Trinta e sete anos depois da promulgação da Lei dos Direitos Civis, que pôs fim à segregação racial nos EUA, o racismo ainda está no cotidiano dos americanos, com o surgimento de novos alvos de discriminação --como hispânicos e muçulmanos.

Para os negros, vítimas históricas do racismo, a hora é de cobrar reparações pela escravidão, principal bandeira do movimento negro hoje nos EUA. O país tem cerca de 34,6 milhões de negros -ou afro-americanos-, diz o censo realizado em 2000. Isso equivale a 12,3% da população americana, de 281,4 milhões de pessoas.

Relatório da Iniciativa de Relações Humanas Comparadas (grupo de pesquisadores que estuda a questão racial nos EUA, na África do Sul e no Brasil) fala do racismo como "o calcanhar de Aquiles da América", uma aresta originalmente apontada contra os negros, mas que hoje afeta também os hispânicos.

O relatório mostra, por exemplo, a disparidade na formação educacional: enquanto 82,7% dos homens brancos, em 1996, tinham pelo menos quatro anos de estudo no ensino básico, entre homens negros o número caía para 74,3%, e, entre hispânicos, para 53%.

O mesmo relatório mostra que, em 1997, a taxa de homicídios entre homens negros era de 65,1 (por 100 mil habitantes), enquanto, entre homens brancos, caía para 8,5 (por 100 mil habitantes).

Para os negros, é hora também de tentar garantir a continuidade das políticas de ação afirmativa (o conjunto de práticas implementadas com o objetivo de reduzir desigualdades motivadas por gênero, raça, origem, deficiência física ou outra condição de desvantagem).

A ação afirmativa estabelece metas para aumentar a participação desses grupos nas universidades e no mercado de trabalho.

Há um debate em curso nos EUA sobre a necessidade de manutenção desse tipo de política, que vem sendo acusada por seus críticos de promover uma discriminação ao contrário, criando divisões na sociedade.

A demanda por reparações foi o tom dos protestos dos ativistas negros americanos em Durban, na África do Sul, na Conferência das Nações Unidas contra o Racismo, a Discriminação Racial, a Xenofobia e a Intolerância Correlata, que terminou no dia 8 de setembro.

Os EUA foram, desde antes da conferência, contrários à discussão sobre reparações, por considerem o tema um "assunto doméstico". O governo temia, na verdade, que a discussão internacional numa reunião das Nações Unidas respaldasse uma onda de ações judiciais por reparações dentro do território americano.

Os EUA acabaram abandonando a Conferência de Durban, alegando discordar do tom das discussões sobre o Oriente Médio.
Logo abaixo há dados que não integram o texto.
include htq0 htq in
/-- **k1 NEG VERDICT FOR ROW 1 AT THE TYPED DECL (deep/boundary place)**: ONE bad place `w ∣ p` with `e_w ≥ p − 1` where the integer NEG door
holds at `j = 2` (`e_w·(⌊log_p(e_w/(p−1))⌋ + 2) + P_w ≤ 4·P_w`) ⟹ `¬ StarBelow D tq 2` (abc-iut-rh-typ-9's `not_cell_of_negDoor`; the label `2`
exists since `l ≥ 5`). [cite: Mochizuki2012, IUTchI Def. 3.1 (b),(c) p. 61; IUTchIV Prop. 1.2 (i) p. 10] [claim: Mochizuki2012, status: disputed] -/
theorem not_starBelow_two_of_negDoor (pp : Nat.Primes) (w : (thetaIndex (pilotDataOfK D K)).Fibre (.inr pp))
    (hw : haveI : Fact (pp : ℕ).Prime := ⟨pp.2⟩; placeOf (pilotDataOfK D K) pp.1 w ∈ (pilotDataOfK D K).S) {P : ℕ}
    (hP : haveI : Fact (pp : ℕ).Prime := ⟨pp.2⟩; (pilotDataOfK D K).qPilot (placeOf (pilotDataOfK D K) pp.1 w) = P)
    (hpe : haveI : Fact (pp : ℕ).Prime := ⟨pp.2⟩; (pp : ℕ) - 1 ≤ absRamificationIdx (pp : ℕ) (kOf (pilotDataOfK D K) pp.1 w))
    (hdoor : haveI : Fact (pp : ℕ).Prime := ⟨pp.2⟩; NegDoor (pp : ℕ) (absRamificationIdx (pp : ℕ) (kOf (pilotDataOfK D K) pp.1 w)) P 2) :
    ¬ StarBelow D tq 2 := by
  haveI hF : Fact (pp : ℕ).Prime := ⟨pp.2⟩
  intro h
  have hp2 : (pp : ℕ) ≠ 2 := (ne_two_and_ne_l_of_placeOf_mem_S_pilotDataOfK D pp w hw).1
  have hcell := h pp ⟨1, two_le_lstar D⟩ w hw le_rfl
  exact not_cell_of_negDoor D tq htq0 htq pp w hp2 hP rfl hpe hdoor hcell

include htq0 htq in
/-- **k1 NEG VERDICT FOR ROW 1 AT THE TYPED DECL (tame place)**: ONE tame bad place (`p > 2`, `e_w ≤ p − 2`) with `e_w − 1 < 3·P_w` ⟹
`¬ StarBelow D tq 2` — by abc-iut-w5-d068's EXACT tame cell `t_{q,w} ∈ t_{q,w}^{j²}·ℐ_{K_w} ⟺ (j²−1)·P_w ≤ e_w − 1` (`RH.LabelCutJ3.cell_iff_of_tame`).
(E.g. the HEX `l = 5` strip at `e(v|7) = 1`: `e_w = 5`, `P_w = k`: row 1 fails for every `k ≥ 2`.) [cite: DupuyHilado2025, §3.4]
[cite: MochizukiAbsTopIII2015, Def 5.4 (iii) p. 126] [claim: Mochizuki2012, status: disputed] -/
theorem not_starBelow_two_of_tame_lt (pp : Nat.Primes) (w : (thetaIndex (pilotDataOfK D K)).Fibre (.inr pp))
    (hw : haveI : Fact (pp : ℕ).Prime := ⟨pp.2⟩; placeOf (pilotDataOfK D K) pp.1 w ∈ (pilotDataOfK D K).S)
    (hp3 : 2 < (pp : ℕ)) {e : ℕ} (hep : e ≤ (pp : ℕ) - 2)
    (hram : haveI : Fact (pp : ℕ).Prime := ⟨pp.2⟩; (placeOf (pilotDataOfK D K) pp.1 w).asIdeal.ramificationIdx ℤ = e) {P : ℕ}
    (hP : haveI : Fact (pp : ℕ).Prime := ⟨pp.2⟩; (pilotDataOfK D K).qPilot (placeOf (pilotDataOfK D K) pp.1 w) = P)
    (hlt : (e : ℤ) - 1 < 3 * (P : ℤ)) :
    ¬ StarBelow D tq 2 := by
  haveI hF : Fact (pp : ℕ).Prime := ⟨pp.2⟩
  intro h
  have hcell : tq pp w ∈ tq pp w ^ (2 ^ 2) • logShell (PadicLogOnUnits.ofUnitLog (pp : ℕ) (kOf (pilotDataOfK D K) pp.1 w)) :=
    h pp ⟨1, two_le_lstar D⟩ w hw le_rfl
  have hle := (cell_iff_of_tame D tq htq0 htq pp w hp3 hep hram hP 2).mp hcell
  push_cast at hle
  linarith

omit tq in
/-- **ROW 1 AT THE CHOSEN REALISING q-IDELE, idele-hypothesis-free** (`Cor312Prov.exists_realising_qIdeles_pilotDataOfK`, [IUTchI] Ex. 3.2 (iv)):
the POS door at `j = 2` at every bad place ⟹ `StarBelow D (chosen tq) 2`. [cite: Mochizuki2012, IUTchI Ex. 3.2 (iv) p. 71] [claim: Mochizuki2012, status: disputed] -/
theorem starBelow_two_chosen_of_posDoor
    (hdoor : ∀ (pp : Nat.Primes) (w : (thetaIndex (pilotDataOfK D K)).Fibre (.inr pp)),
      haveI : Fact (pp : ℕ).Prime := ⟨pp.2⟩
      placeOf (pilotDataOfK D K) pp.1 w ∈ (pilotDataOfK D K).S →
        ∃ P : ℕ, (pilotDataOfK D K).qPilot (placeOf (pilotDataOfK D K) pp.1 w) = P ∧
          PosDoor (pp : ℕ) (absRamificationIdx (pp : ℕ) (kOf (pilotDataOfK D K) pp.1 w)) P 2) :
    StarBelow D (exists_realising_qIdeles_pilotDataOfK D).choose 2 :=
  starBelow_two_of_posDoor D (exists_realising_qIdeles_pilotDataOfK D).choose (exists_realising_qIdeles_pilotDataOfK D).choose_spec.1
    (exists_realising_qIdeles_pilotDataOfK D).choose_spec.2.2 hdoor

end Genuine

/-! ## §3. Integer rows by `decide`: the `j = 2` frontier at the k3 packets, and the `p = 3` rider in integer currency -/

/-- **THE `j = 2` HEX FRONTIER on the two smallest genuine local types** (`p = 7`, `e(v|7) = 1`, `e_w = l ∈ {11, 13}`, `P_w = k`): POS for
`k ≤ 2` (resp. `k ≤ 3`), neither door for `3 ≤ k ≤ 7` (resp. `4 ≤ k ≤ 8`) — OPEN —, NEG from `k = 8` (resp. `k = 9`) on. Row 1 is two-sided on the
genuine HEX rows; none of this involves `e_w = 1`. [folklore] -/
theorem k3_hex_j2_frontier :
    PosDoor 7 11 1 2 ∧ PosDoor 7 11 2 2 ∧ ¬ PosDoor 7 11 3 2 ∧ ¬ NegDoor 7 11 3 2 ∧ ¬ NegDoor 7 11 7 2 ∧ NegDoor 7 11 8 2 ∧
    PosDoor 7 13 1 2 ∧ PosDoor 7 13 3 2 ∧ ¬ PosDoor 7 13 4 2 ∧ ¬ NegDoor 7 13 4 2 ∧ ¬ NegDoor 7 13 8 2 ∧ NegDoor 7 13 9 2 := by
  unfold PosDoor NegDoor
  decide

/-- **G-HEX binding rows are POS at `j = 2`** (WINDOW-TABLE v1 / I06STAR-COLUMNS block (1), `p = 7`, `e_w = l·e(v|7)`, `P_w = k·e(v|7)`):
`k4-l23-ev1` (`16 + ⌈23/5⌉ = 21 ≤ 27`), `k1-l11-ev1`, `k2-l13-ev1`, `k12-l211-ev5` (`e_w = 1055`, `P_w = 60`), `k13-l223-ev15`, `k14-l239-ev15` — row 1
holds at these packets (the lead's «lamSeven 256/256»), including packets where R-W's verdict is REFUTED-ED: by law (L2) this certifies
«`StarBelow 2 ⊬ S_H`» there, consistent with the row's «no claim at `j ≥ 3`». [folklore] -/
theorem k3_ghex_binding_pos :
    PosDoor 7 23 4 2 ∧ PosDoor 7 11 1 2 ∧ PosDoor 7 13 2 2 ∧ PosDoor 7 1055 60 2 ∧ PosDoor 7 3345 195 2 ∧ PosDoor 7 3585 210 2 := by
  unfold PosDoor
  decide

/-- **The `l = 5` strip at `e(v|7) = 1`** (`p = 7`, `e_w = 5` TAME, `P_w = k`): the POS door holds only at `k = 1` (S-X75's shape `PosDoor 7 5 1 2`);
at `k = 2` neither integer door fires — the cell is decided NEG by the exact TAME iff (`3·2 > 5 − 1`, `not_starBelow_two_of_tame_lt`), not by the
deep NEG door, which is silent on tame rows. [folklore] -/
theorem k3_hexstrip_l5 : PosDoor 7 5 1 2 ∧ ¬ PosDoor 7 5 2 2 ∧ ¬ NegDoor 7 5 2 2 ∧ ((5 : ℤ) - 1 < 3 * 2) := by
  unfold PosDoor NegDoor
  decide

/-- **The `p = 3` rider of p458420 in integer currency**: `⌈e/(3−2)⌉ = e`, so `PosDoor 3 e P 2 ⟺ 4P + e ≤ e + P ⟺ P = 0` — at every 3-adic
bad place (any ramification `e`, any `P_w ≥ 1`) the POS-door FORM of row 1 («`h(w,2) ≤ κ⁻(w)`», `κ⁻ ≡ 0` over `3`) is shut; the data cell itself is
not thereby decided (sharp radius). [claim: Mochizuki2012, status: disputed] -/
theorem not_posDoor_three_two {e P : ℕ} (hP : 1 ≤ P) : ¬ PosDoor 3 e P 2 := by
  unfold PosDoor
  omega

/-! ## §4. The lattice face `RH.LabelCutJ2.HStar S P ρ qK` is bitten by the region member on the honest bed -/

section Lattice

variable {T : ThetaIndex} (S : LatticeSituation T) (P : Cor312.Setting S.toSituation)
  (ρ : (∀ v : T.V, v ∈ T.Vbad → Set (S.L.StarPacket v)) → ∀ (j : T.Label) (vQ : T.VQ), Set (S.L.Packet j vQ))
  (qK : ∀ v : T.V, v ∈ T.Vbad → Set (S.L.StarPacket v))

/-- **k2T ON THE LATTICE FACE — BITTEN**: abc-iut-rh-typ-1's `RH.LabelCutJ2.HStar S P ρ qK` (I06⋆ at the labels `j ≤ 2`) is FALSE on the honest bed:
q-pin `QPinned`, RP-I05b `HInd3Theta`, monotone log-volume, and at ONE packet `v_ℚ` the (Ind3)-Θ-region at the label `2` admissible with the exact
scaling `logvol(thetaRegion3 2 v_ℚ) = 2²·qLocal 2 v_ℚ` and `qLocal 2 v_ℚ < 0` (`l⋇ ≥ 2`). One line: the decl's `j = 2` cell is the cell excluded by
p458420's `RHLabelCutJ2K2.labelTwo_shellOrbit_false_of_honest` — the region member of the family that refuted I06⋆ (`EvalHonestCeiling.i06_false_of_honest`)
bites the label cut unchanged, since it reads only the `j = 2` cell. [folklore] -/
theorem not_hStar_of_honest (hl : 2 ≤ T.lstar) (hq : QPinned S P ρ qK) (hA : CandInternal2.HInd3Theta S P ρ)
    (hmono : LogvolMono P) (vQ : T.VQ)
    (hθ : (S.D P.n).Adm _ vQ (P.thetaRegion3 (Setting.labelSucc ⟨1, hl⟩) vQ))
    (hscaled : (S.D P.n).logvol _ vQ (P.thetaRegion3 (Setting.labelSucc ⟨1, hl⟩) vQ) =
      (((1 : ℕ) + 1 : ℕ) : ℝ) ^ 2 * P.qLocal (Setting.labelSucc ⟨1, hl⟩) vQ)
    (hneg : P.qLocal (Setting.labelSucc ⟨1, hl⟩) vQ < 0) :
    ¬ RH.LabelCutJ2.HStar S P ρ qK := fun h =>
  RHLabelCutJ2K2.labelTwo_shellOrbit_false_of_honest S P ρ qK hl hq hA hmono vQ hθ hscaled hneg (h ⟨1, hl⟩ vQ (by norm_num))

/-- … whereas the FULL I06⋆ `HQShellOrbitStar` gives the lattice face (abc-iut-rh-typ-1's `hStar_of_star`, restated for the census: the label cut is
WEAKER than I06⋆, and the honest bed kills both through the same cell). [folklore] -/
theorem not_hQShellOrbitStar_of_honest (hl : 2 ≤ T.lstar) (hq : QPinned S P ρ qK) (hA : CandInternal2.HInd3Theta S P ρ)
    (hmono : LogvolMono P) (vQ : T.VQ)
    (hθ : (S.D P.n).Adm _ vQ (P.thetaRegion3 (Setting.labelSucc ⟨1, hl⟩) vQ))
    (hscaled : (S.D P.n).logvol _ vQ (P.thetaRegion3 (Setting.labelSucc ⟨1, hl⟩) vQ) =
      (((1 : ℕ) + 1 : ℕ) : ℝ) ^ 2 * P.qLocal (Setting.labelSucc ⟨1, hl⟩) vQ)
    (hneg : P.qLocal (Setting.labelSucc ⟨1, hl⟩) vQ < 0) :
    ¬ CandInternal11Gap.HQShellOrbitStar S P ρ qK := fun h =>
  not_hStar_of_honest S P ρ qK hl hq hA hmono vQ hθ hscaled hneg (RH.LabelCutJ2.hStar_of_star S P ρ qK h)

end Lattice

end Summit.ABC.IUTFork.Repair.RHLabelCutJ2Genuine

end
Países árabes queriam que os documentos da conferência acusassem Israel, tradicional aliado dos EUA, de práticas discriminatórias contra os palestinos.

Muçulmanos e hispânicos
Mal acabou a conferência de Durban, os ataques terroristas da semana passada contra o World Trade Center e contra o Pentágono desencadearam uma onda de ódio racial nos EUA contra muçulmanos.

"Sinto que, embora esses ataques tenham sido desencadeados depois do atentado, vieram de grupos que já têm sentimentos de discriminação em relação a muçulmanos", afirma Louis Abdellatif Costillo, diretor do projeto "Comunidades Muçulmanas em Nova York", da Universidade de Columbia.
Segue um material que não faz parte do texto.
import Literature.Computability.AlgebraicComplexity.MS21DiagonalTensorOrbitsHittingProofs
import HarnessLib

/-!
# Medini–Shpilka 2021, Thm 45 in every characteristic — I: the swapped dual set and the
# decoupling (structure) lemma

Theorem-only support file (cell `val-lit`, seat x6 g3) towards the ALL-FIELDS form of the typed fact
`MS2021_thm_45` [MediniShpilka2021, Thm 45 (CCC p.19:14) = arXiv ‹PITsumSDMinv› p0009:L9-L12; printed
proof §6.2, p0036:L1-L52].  The tree's `MS2021.thm_45_of_cast_ne_zero` (this seat,
`MS21DiagonalTensorOrbitsHittingProofs.lean`) proves it when `2, …, min(d₁,d₂) ≠ 0` in `K`, following
the print; the printed sub-case "some `a_{i,j} ≥ 2`" (p0036:L38-L42) does not survive small
characteristic (the needed coefficient is `a_{i,j}(a_{i,j}-1)·c`).  The repair (seat note
`HOME/np/x6g3-MS21-Thm45-allchar-REPAIR.md`) replaces, for `d ≥ 3`, the printed Case B by the dual set
of the SECOND family acting on the first:

* `∂_{v_c} (T' ∘ M) = (∂_c T') ∘ M` for the dual vectors `v_c` (`M v_c = e_c`) of the forms
  `m_c = ∑_w M_{c,w} y_w` (`dirDeriv_aeval_linear`, `dualDeriv_aeval_linear`), so
  `∂_{v_c}∂_{v_{c'}}` kills `f₂ = T'(m)` whenever `c, c'` lie in different blocks or `c = c'`;
* on `T = ∑_a ∏_j y_{a,j}` itself, for `d ≥ 3`, the coefficient of `y^{row a ∖ {j₁,j₂}}` in
  `∂_v ∂_{v'} T` is `v_{a,j₁} v'_{a,j₂} + v_{a,j₂} v'_{a,j₁}` (`coeff_dirDeriv_dirDeriv_sum_prod_X`) —
  no exponent enters, only products of coordinates of `v, v'` (for `v = v'`: `2 v_{a,j₁} v_{a,j₂}`);
  a nonvanishing such coefficient (a WITNESS) makes `∂²f/∂u∂w = ∂²f₁/∂u∂w ≠ 0`, and Lemma 6.2
  (`k = 2`) finishes (`bind₁_sub_ne_zero_of_witness`, 6 blocks, every field);
* THE DECOUPLING LEMMA (`exists_perm_span_eq_of_forall_witness_eq_zero`, pure linear algebra, every
  field, `d ≥ 2`): if NO witness exists then the coefficient matrix `N` (`ℓ_{1,w} = ∑_c N_{w,c} ℓ_{2,c}`)
  is block-permutation: there is a bijection `β` with `span{ℓ_{1,a,·}} = span{ℓ_{2,β(a),·}}` for
  every `a`, i.e. `f = ∑_a (∏_j ℓ_{1,a,j} - ∏_j ℓ_{2,β(a),j})` decouples row by row (the endgame —
  restriction to `ker ℓ_{2,β(a₀),j₀}`, one derivative, a product of linear forms — is part II).

No definitions, no facts (D-0026). HONEST FRAMING: infrastructure for a 2021 PIT theorem;
`VP ≠ VNP` is NOT proved.

## References
* [MediniShpilka2021] D. Medini, A. Shpilka, CCC 2021 (LIPIcs 200:19) Thm 45; arXiv:2102.05632 §6.2
  (p0035:L10-L12 "`∂²T/∂x_{i,j}∂x_{i',j'} = 0`", p0036:L1-L52), Lemma 3.8 (p0017:L61-L68).
* [Humphreys1990] chain rule, via `Literature.Algebra.Polynomial.JacobianCriterion.pderiv_aeval`.
-/

noncomputable section

open MvPolynomial Matrix

namespace Literature.Computability.AlgebraicComplexity

namespace MS2021

/-! ### Second derivatives of `∑_a ∏_j x_{(a,j)}` along two arbitrary directions (`d ≥ 3`) -/

section SecondDerivative

variable {K : Type*} [Field K] {s d : ℕ}

/-- `e_w + e_{w'} = e_{v₁} + e_{v₂}` forces `{w, w'} = {v₁, v₂}`. [folklore] -/
private theorem single_add_single_eq {σ : Type*} {w w' v₁ v₂ : σ}
    (h : (Finsupp.single w 1 + Finsupp.single w' 1 : σ →₀ ℕ) =
      Finsupp.single v₁ 1 + Finsupp.single v₂ 1) :
    (w = v₁ ∧ w' = v₂) ∨ (w = v₂ ∧ w' = v₁) := by
  rcases (Finsupp.single_add_single_eq_single_add_single one_ne_zero one_ne_zero).1 h with
    h' | ⟨-, h'⟩ | ⟨h', -⟩
  · exact Or.inl h'
  · exact Or.inr h'
  · exact absurd h' (by norm_num)

/-- For `d ≥ 3`: if `(row a ∖ {j₁, j₂}) + e_w + e_{w'}` is a row exponent then `{w, w'} =
{(a,j₁), (a,j₂)}` (the remaining `d - 2 ≥ 1` variables of row `a` pin the row down). [folklore] -/
private theorem eq_of_rowExp_sub_add (hd : 3 ≤ d) {a : Fin s} {j₁ j₂ : Fin d} (hj : j₁ ≠ j₂)
    {w w' : Fin s × Fin d} {a' : Fin s}
    (h : (∑ j : Fin d, Finsupp.single (a, j) 1 : Fin s × Fin d →₀ ℕ) - Finsupp.single (a, j₁) 1 -
        Finsupp.single (a, j₂) 1 + Finsupp.single w 1 + Finsupp.single w' 1 =
      ∑ j : Fin d, Finsupp.single (a', j) 1) :
    (w = (a, j₁) ∧ w' = (a, j₂)) ∨ (w = (a, j₂) ∧ w' = (a, j₁)) := by
  classical
  -- a third column `j₃` of row `a`
  obtain ⟨j₃, hj₃₁, hj₃₂⟩ : ∃ j₃ : Fin d, j₃ ≠ j₁ ∧ j₃ ≠ j₂ := by
    by_contra hno
    push Not at hno
    have hsub : (Finset.univ : Finset (Fin d)) ⊆ {j₁, j₂} := by
      intro j _
      rw [Finset.mem_insert, Finset.mem_singleton]
      by_cases h1 : j = j₁
      · exact Or.inl h1
      · exact Or.inr (hno j h1)
    have := Finset.card_le_card hsub
    rw [Finset.card_univ, Fintype.card_fin] at this
    have h2 := Finset.card_insert_le j₁ ({j₂} : Finset (Fin d))
    rw [Finset.card_singleton] at h2
    omega
  have hv₁₂ : ((a, j₁) : Fin s × Fin d) ≠ (a, j₂) := fun h' => hj (Prod.mk.inj h').2
  have ha : a' = a := by
    by_contra hne
    have e := Finsupp.ext_iff.1 h (a, j₃)
    rw [Finsupp.add_apply, Finsupp.add_apply, Finsupp.tsub_apply, Finsupp.tsub_apply, rowExp_apply,
      rowExp_apply, if_pos rfl, if_neg (fun h' => hne h'.symm), Finsupp.single_apply,
      Finsupp.single_apply, if_neg (fun h' => hj₃₁ (Prod.mk.inj h').2.symm),
      if_neg (fun h' => hj₃₂ (Prod.mk.inj h').2.symm), Finsupp.single_apply,
      Finsupp.single_apply] at e
    split_ifs at e
  subst ha
  have hle₁ : Finsupp.single (a', j₁) 1 ≤ (∑ j : Fin d, Finsupp.single (a', j) 1 : Fin s × Fin d →₀ ℕ) :=
    Finsupp.single_le_iff.2 (by rw [rowExp_apply, if_pos rfl])
  have hle₂ : Finsupp.single (a', j₂) 1 ≤
      (∑ j : Fin d, Finsupp.single (a', j) 1 : Fin s × Fin d →₀ ℕ) - Finsupp.single (a', j₁) 1 := by
    refine Finsupp.single_le_iff.2 ?_
    rw [Finsupp.tsub_apply, rowExp_apply, if_pos rfl, Finsupp.single_apply, if_neg hv₁₂]
    omega
  have key : (Finsupp.single w 1 + Finsupp.single w' 1 : Fin s × Fin d →₀ ℕ) =
      Finsupp.single (a', j₁) 1 + Finsupp.single (a', j₂) 1 := by
    have e : ((∑ j : Fin d, Finsupp.single (a', j) 1 : Fin s × Fin d →₀ ℕ) -
        Finsupp.single (a', j₁) 1 - Finsupp.single (a', j₂) 1) +
        (Finsupp.single w 1 + Finsupp.single w' 1) =
        ((∑ j : Fin d, Finsupp.single (a', j) 1 : Fin s × Fin d →₀ ℕ) -
        Finsupp.single (a', j₁) 1 - Finsupp.single (a', j₂) 1) +
        (Finsupp.single (a', j₁) 1 + Finsupp.single (a', j₂) 1) := by
      rw [← add_assoc, h, add_comm (Finsupp.single (a', j₁) 1), ← add_assoc,
        tsub_add_cancel_of_le hle₂, tsub_add_cancel_of_le hle₁]
    exact add_left_cancel e
  exact single_add_single_eq key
Segundo dados desse projeto, há hoje 600 mil muçulmanos na cidade de Nova York, 1 milhão na região metropolitana e cerca de 6 milhões nos EUA. Esses muçulmanos são de várias origens, desde brancos de ascendência européia (como Costillo) até negros de origem africana, passando por árabes e hispânicos.

Para Costillo, a discriminação contra os muçulmanos é velada, não direta. "Temos participado da política americana, de várias instâncias da sociedade e, com esse atentado, vimos que as pessoas não nos consideram americanos, mas estrangeiros no nosso próprio país", afirma.

Os hispânicos ou latinos que vivem nos EUA já superaram os negros em número. Segundo o último Censo americano, vivem hoje no país 35,3 milhões de hispânicos, 12,5% do total da população.

Os hispânicos também são beneficiados por políticas de ação afirmativa em licitações e empregos públicos e no preenchimento de vagas em universidades.

"Mas os hispânicos ainda vivem em situação de desvantagem, e melhorar a situação deles é hoje um dos desafios da política racial dos Estados Unidos", avalia Lynn Walker Huntley, coordenadora da Iniciativa Comparada de Relações Humanas e vice-presidente executiva da Fundação Sulista de Educação, uma organização sediada em Atlanta para desenvolver projetos de apoio à educação de negros e de outras minorias.

Huntley afirma, porém, que é preciso reconhecer os avanços no combate à discriminação nos EUA, e cita especialmente o fim da política de segregação. "Eu mesma estudei em escolas segregacionistas, e isso não existe mais hoje", diz Huntley.

A política oficial de segregação vigorou nos EUA, em diferentes graus em cada Estado, até 1964, quando foi promulgada a Lei dos Direitos Civis. Em alguns Estados, havia até Bíblias separadas para que brancos e negros fizessem seu juramento nos tribunais. Separados, mas iguais, era o lema oficial da política de segregação, com vagões de trem, escolas e bebedouros separados para negros.